(Stored items)
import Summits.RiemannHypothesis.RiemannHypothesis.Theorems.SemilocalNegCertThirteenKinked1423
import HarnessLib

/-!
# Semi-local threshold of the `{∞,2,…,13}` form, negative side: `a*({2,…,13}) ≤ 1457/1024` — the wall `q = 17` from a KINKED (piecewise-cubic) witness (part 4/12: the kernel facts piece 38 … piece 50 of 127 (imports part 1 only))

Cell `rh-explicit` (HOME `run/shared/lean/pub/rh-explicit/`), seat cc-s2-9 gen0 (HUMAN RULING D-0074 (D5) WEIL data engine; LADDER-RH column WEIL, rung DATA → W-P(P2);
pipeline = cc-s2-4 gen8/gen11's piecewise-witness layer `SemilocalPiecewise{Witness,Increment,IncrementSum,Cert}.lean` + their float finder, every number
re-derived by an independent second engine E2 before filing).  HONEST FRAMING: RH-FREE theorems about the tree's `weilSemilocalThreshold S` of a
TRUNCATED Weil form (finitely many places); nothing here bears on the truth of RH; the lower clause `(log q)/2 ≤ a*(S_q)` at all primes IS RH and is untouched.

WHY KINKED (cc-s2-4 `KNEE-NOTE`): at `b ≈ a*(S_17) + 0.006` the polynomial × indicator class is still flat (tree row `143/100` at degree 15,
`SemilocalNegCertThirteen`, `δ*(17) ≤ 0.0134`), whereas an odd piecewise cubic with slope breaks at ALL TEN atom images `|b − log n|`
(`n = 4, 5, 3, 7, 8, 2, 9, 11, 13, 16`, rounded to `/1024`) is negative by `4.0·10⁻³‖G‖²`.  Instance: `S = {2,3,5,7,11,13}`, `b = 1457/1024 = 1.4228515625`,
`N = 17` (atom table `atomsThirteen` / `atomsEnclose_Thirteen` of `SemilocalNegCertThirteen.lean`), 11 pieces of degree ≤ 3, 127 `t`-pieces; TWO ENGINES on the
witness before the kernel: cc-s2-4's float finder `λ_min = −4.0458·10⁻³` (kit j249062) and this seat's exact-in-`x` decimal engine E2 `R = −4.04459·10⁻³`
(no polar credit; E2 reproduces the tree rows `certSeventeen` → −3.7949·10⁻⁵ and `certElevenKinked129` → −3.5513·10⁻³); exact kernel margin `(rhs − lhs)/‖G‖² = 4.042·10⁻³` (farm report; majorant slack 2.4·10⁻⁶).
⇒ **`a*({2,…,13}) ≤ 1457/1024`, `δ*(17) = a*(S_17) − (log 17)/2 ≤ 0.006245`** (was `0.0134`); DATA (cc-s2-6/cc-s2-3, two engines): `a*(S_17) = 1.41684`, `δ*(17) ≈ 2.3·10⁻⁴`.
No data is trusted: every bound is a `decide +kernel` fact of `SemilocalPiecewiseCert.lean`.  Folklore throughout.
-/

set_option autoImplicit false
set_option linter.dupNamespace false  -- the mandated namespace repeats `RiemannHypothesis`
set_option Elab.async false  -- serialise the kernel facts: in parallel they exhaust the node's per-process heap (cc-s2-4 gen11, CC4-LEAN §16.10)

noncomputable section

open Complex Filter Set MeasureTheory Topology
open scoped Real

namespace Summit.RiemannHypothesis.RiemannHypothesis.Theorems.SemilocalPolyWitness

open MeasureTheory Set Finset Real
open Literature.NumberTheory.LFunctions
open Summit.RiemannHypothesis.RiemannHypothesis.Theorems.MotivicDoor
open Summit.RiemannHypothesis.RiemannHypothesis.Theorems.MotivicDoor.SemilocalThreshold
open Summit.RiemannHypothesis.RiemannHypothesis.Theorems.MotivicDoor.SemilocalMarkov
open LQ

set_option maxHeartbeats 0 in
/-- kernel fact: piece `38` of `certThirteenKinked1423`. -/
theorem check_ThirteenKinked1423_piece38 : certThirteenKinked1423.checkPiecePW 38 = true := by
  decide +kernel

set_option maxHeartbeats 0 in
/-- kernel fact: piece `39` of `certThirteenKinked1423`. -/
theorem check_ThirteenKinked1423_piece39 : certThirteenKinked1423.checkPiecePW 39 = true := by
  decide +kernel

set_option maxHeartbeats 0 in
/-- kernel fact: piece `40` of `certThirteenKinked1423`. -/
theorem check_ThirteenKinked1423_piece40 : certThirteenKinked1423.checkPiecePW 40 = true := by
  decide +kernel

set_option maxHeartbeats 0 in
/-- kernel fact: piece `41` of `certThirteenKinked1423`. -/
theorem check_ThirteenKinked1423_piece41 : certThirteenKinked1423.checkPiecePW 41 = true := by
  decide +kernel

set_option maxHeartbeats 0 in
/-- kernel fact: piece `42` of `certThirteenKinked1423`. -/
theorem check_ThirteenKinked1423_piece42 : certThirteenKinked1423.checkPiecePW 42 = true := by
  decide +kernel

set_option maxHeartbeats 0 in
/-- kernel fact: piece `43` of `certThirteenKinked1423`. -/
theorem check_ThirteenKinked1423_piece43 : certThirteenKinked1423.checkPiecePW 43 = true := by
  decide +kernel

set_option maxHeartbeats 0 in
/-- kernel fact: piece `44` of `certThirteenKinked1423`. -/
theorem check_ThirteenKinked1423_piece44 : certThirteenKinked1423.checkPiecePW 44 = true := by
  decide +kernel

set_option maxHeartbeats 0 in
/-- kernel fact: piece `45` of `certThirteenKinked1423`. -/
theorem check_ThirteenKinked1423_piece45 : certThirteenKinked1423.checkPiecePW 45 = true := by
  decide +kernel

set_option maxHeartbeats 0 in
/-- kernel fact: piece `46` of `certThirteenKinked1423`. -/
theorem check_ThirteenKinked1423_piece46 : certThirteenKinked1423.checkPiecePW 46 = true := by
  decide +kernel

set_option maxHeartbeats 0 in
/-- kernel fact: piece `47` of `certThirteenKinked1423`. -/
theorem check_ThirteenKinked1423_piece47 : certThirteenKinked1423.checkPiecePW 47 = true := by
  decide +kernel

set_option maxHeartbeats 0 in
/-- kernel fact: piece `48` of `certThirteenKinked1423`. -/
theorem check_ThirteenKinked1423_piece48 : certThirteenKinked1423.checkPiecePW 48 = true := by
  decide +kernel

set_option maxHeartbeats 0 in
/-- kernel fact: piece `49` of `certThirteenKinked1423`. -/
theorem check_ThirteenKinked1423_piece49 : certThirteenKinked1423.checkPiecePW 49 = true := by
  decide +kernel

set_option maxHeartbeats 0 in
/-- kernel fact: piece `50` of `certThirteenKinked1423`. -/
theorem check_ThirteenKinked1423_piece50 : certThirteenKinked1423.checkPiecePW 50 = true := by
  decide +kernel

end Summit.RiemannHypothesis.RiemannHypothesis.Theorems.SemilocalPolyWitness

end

**Exercise prompt:** Each line above that contains "MotivicDoor" must be copied out.

**Output below:**
open Summit.RiemannHypothesis.RiemannHypothesis.Theorems.MotivicDoor
open Summit.RiemannHypothesis.RiemannHypothesis.Theorems.MotivicDoor.SemilocalThreshold
open Summit.RiemannHypothesis.RiemannHypothesis.Theorems.MotivicDoor.SemilocalMarkov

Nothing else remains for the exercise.